Mo asks Kara Goldin: What is your best advice on how to focus on business development, grow our book of business, and grow our career?

  • The first thing you can do is take care of your existing customer base since they were the customers that got everything started.
  • Our natural instinct is to fear the companies with more money and more experience, but historically speaking those are the companies that end up in trouble because of their inability to change.
  • The key to great business development is to figure out how to think differently. To look for new opportunities you need to come at them from the point of view of the underdog with passion and curiosity.
  • As a consultant, sitting back and waiting for an RFP to land in your inbox is not a good strategy. You become stuck in reactive mode and more commoditized, with a low chance of winning. Creating your own opportunities is much more important.
  • Kara learned early on not to listen to all the rules, and by doing so she ended up gaining access to an incredible amount of opportunities. She relates the story of landing her first job out of college and how the skill of “half-listening” and just being willing to learn and put herself out there opened doors for her all over the country.
  • Don’t answer for other people. When it comes to pursuing relationships, don’t dismiss yourself before you try. Overthinking is what prevents people from creating the relationships and networks they want to have. Have fun with it and brush off the rejection.
  • Perseverance is 100% a skill that you can learn and master.
  • History definitely helps us if we allow it to help us. Look back at what worked and what didn’t.

 

Mo asks Kara Goldin: What can we do to create and close more opportunities?

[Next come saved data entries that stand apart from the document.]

import Summits.CriticalPhenomena.Ising3DConformalLimit.Theses.LeeYangGap
import Summits.CriticalPhenomena.Ising3DConformalLimit.Theses.ArmHyperscaling
import Literature.Probability.LatticeModels.LeeYangFirstZeroLimit
import Literature.Probability.LatticeModels.ConformalCovariance

/-!
# Strategy census s9 — typed candidate statements (crux `NearCriticalLeeYangGap`, item 4945)

Signatures only (no proofs, no sorries): the statements discussed in STRATEGY-CENSUS-s9.md,
so that every candidate named there elaborates over existing declarations.
-/

noncomputable section

namespace Summit.CriticalPhenomena.Ising3DConformalLimit.Cruxes.NearCriticalLeeYangGap.CensusS9

open Filter Finset
open Literature.Probability.LatticeModels

/-- `Σ_L = ⟨M_L²⟩⁺_{β_c}` (block variance at criticality). -/
def blockVar (L : ℕ) : ℝ :=
  plusExpect 3 (criticalBeta 3) 0 (fun σ => (∑ x ∈ box 3 L, spinAt x σ) ^ 2)

/-- `⟨M_L⁴⟩⁺_{β_c}`. -/
def blockFourth (L : ℕ) : ℝ :=
  plusExpect 3 (criticalBeta 3) 0 (fun σ => (∑ x ∈ box 3 L, spinAt x σ) ^ 4)

/-- GAP_c — the critical Binder floor, frequently in `L` (tree: ⟺ the crux, both directions landed). -/
def BinderFloorFrequently : Prop :=
  ∃ c : ℝ, 0 < c ∧ ∃ᶠ L : ℕ in atTop, c * blockVar L ^ 2 ≤ 3 * blockVar L ^ 2 - blockFourth L

/-! ## Heading 1 — weaker intermediate -/

/-- W1: every non-degenerate MÖBIUS-COVARIANT pointwise scaling limit has `U₄ ≢ 0`
(= item 0636 `IsingEuclidUpgradeR4NonGaussian` weakened by the covariance hypothesis). -/
def CovariantLimitNonGaussian : Prop :=
  ∀ (ρ : ℝ → ℝ) (Δ : ℝ) (S : CorrFamily 3), (∀ δ ∈ Set.Ioc (0:ℝ) 1, 0 < ρ δ) →
    HasPointwiseScalingLimit (criticalCorr 3) ρ S → IsNondegenerateTwoPoint S →
    IsMoebiusCovariant Δ S → HasNontrivialU4 S

/-- W0: the first Lee–Yang zero of the critical block tends to zero along a subsequence
(KNOWN for free cubes: Jiang–Newman 2023 Thm 1 + Lemma 1; strictly weaker than the crux). -/
def FirstZeroVanishesFrequently : Prop :=
  ∀ ε : ℝ, 0 < ε → ∃ᶠ L : ℕ in atTop, ∃ θ : ℝ, 0 < θ ∧ θ ≤ ε ∧
    plusExpect 3 (criticalBeta 3) 0
      (fun σ => Real.cos (θ * ∑ x ∈ box 3 L, spinAt x σ)) = 0

/-! ## Heading Strengthen -/

/-- S⁺₁: EVENTUAL Binder floor (`∀ᶠ` for `∃ᶠ`). -/
def BinderFloorEventually : Prop :=
  ∃ c : ℝ, 0 < c ∧ ∀ᶠ L : ℕ in atTop, c * blockVar L ^ 2 ≤ 3 * blockVar L ^ 2 - blockFourth L

/-- S⁺₂: Lee–Yang deficit of the block mgf at UNIT dimensionless field
(`⟨exp(M_L/√Σ_L)⟩ ≤ exp((1-ε)/2)` frequently) — equivalent to GAP_c for each fixed field. -/
def UnitFieldDeficit : Prop :=
  ∃ ε : ℝ, 0 < ε ∧ ∃ᶠ L : ℕ in atTop,
    plusExpect 3 (criticalBeta 3) 0
        (fun σ => Real.exp ((∑ x ∈ box 3 L, spinAt x σ) / Real.sqrt (blockVar L))) ≤
      Real.exp ((1 - ε) / 2)

/-! ## Heading Decomposition — exponent split (zero slack) and the matched form -/

/-- Sub₁(a): upper critical isotherm with exponent `a` (`m(β_c,h) ≤ C h^a`, i.e. `δ ≤ 1/a`). -/
def UpperIsothermExponent (a : ℝ) : Prop :=
  ∃ C : ℝ, ∀ h : ℝ, 0 < h → h ≤ 1 → magnetizationInField 3 (criticalBeta 3) h ≤ C * h ^ a

/-- Sub₂(a): block-variance growth `Σ_L ≥ c L^{6/(1+a)}` frequently. -/
def VarianceGrowthExponent (a : ℝ) : Prop :=
  ∃ c : ℝ, 0 < c ∧ ∃ᶠ L : ℕ in atTop, c * (L : ℝ) ^ (6 / (1 + a)) ≤ blockVar L

/-- The exponent split as ONE statement (the shared `a` is the coupling; see census §Decomposition). -/
def MatchedExponents : Prop :=
  ∃ a : ℝ, 0 < a ∧ a < 1 ∧ UpperIsothermExponent a ∧ VarianceGrowthExponent a

/-! ## Heading Transfer — the complex-analytic form of Newman's criterion; by-product rate -/

/-- By-product (Borel–Carathéodory + Cauchy on the Lee–Yang zero-free disc): for the FREE cube,
`α₁(Λ_L, β) · ⟨M_L²⟩^{free}_{Λ_L,β,0} ≤ 16 |Λ_L|` (Jiang–Newman units for `α₁`). Unconditional;
squares the counting bound `α₁² ⟨M²⟩ ≤ 8|Λ|` of Jiang–Newman (2.17). -/
def FirstZeroCauchyBound : Prop :=
  ∀ (L : ℕ) (β : ℝ), 0 ≤ β →
    JiangNewman.firstZero 3 (box 3 L) β *
        isingExpect (zdGraph 3) (box 3 L) β 0 .free (fun σ => (∑ x ∈ box 3 L, spinAt x σ) ^ 2) ≤
      16 * ((box 3 L).card : ℝ)

/-! ## Heading Negation — the typed obstruction is a barrier, not a lemma -/

/-- The Gaussian scenario ¬GAP_c forces a SUPER-isotherm at the CLT field scale
(landed: `PerfectScreeningCoulombImpliesNontrivial.stub_superIsothermOfVanishingBinder`);
nothing known contradicts it on ℤ³ (long-range RP models on ℤ³ realise it: LongRangeTrivialityOnZ3). -/
def GaussianScenario : Prop :=
  Tendsto (fun L : ℕ => (3 * blockVar L ^ 2 - blockFourth L) / blockVar L ^ 2) atTop (nhds 0)

/- (The implication `BinderFloorFrequently → ¬ GaussianScenario` needs `0 < blockVar L`, available in
   the tree as `LeeYangGap…` block-package lemmas; both directions GAP ⟺ ¬GaussianScenario are LANDED:
   `PerfectScreeningCoulombImpliesNontrivial.stub_gapOfBinderNonvanishing` and the `GapOfBinder` file.) -/

end Summit.CriticalPhenomena.Ising3DConformalLimit.Cruxes.NearCriticalLeeYangGap.CensusS9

  • Look around at the unique opportunities that other people are not paying attention to. The key to being the best salesperson or business development person is always looking for a way to solve problems and thinking like the customer.
  • Don’t be afraid to think differently and put yourself in the shoes of your customer so you can see their problems from their perspective.
  • The key to understanding people is in understanding what they really want. What is the one thing that they care about most and how can you help them get it?
  • Most business developers make the mistake of starting with themselves and what they want.
  • Creating opportunities is fundamentally about listening to people and understanding what problem they want to solve. Kara is an incredibly curious person who likes to ask questions and this is how she finds the opportunity to help someone.
  • Kara gains more inspiration by learning from other businesses outside her industry. She prefers to expose herself to new ideas and new approaches by purposely putting herself in situations where she’s going to learn something new.
  • Just being a good person and doing what you do well every single day is how you attract more opportunities into your life. Acknowledging someone else’s problem and authentically trying to help them with it is the simple secret to success.

 

Mo asks Kara Goldin: What is the best way to deepen relationships with the people who matter to us?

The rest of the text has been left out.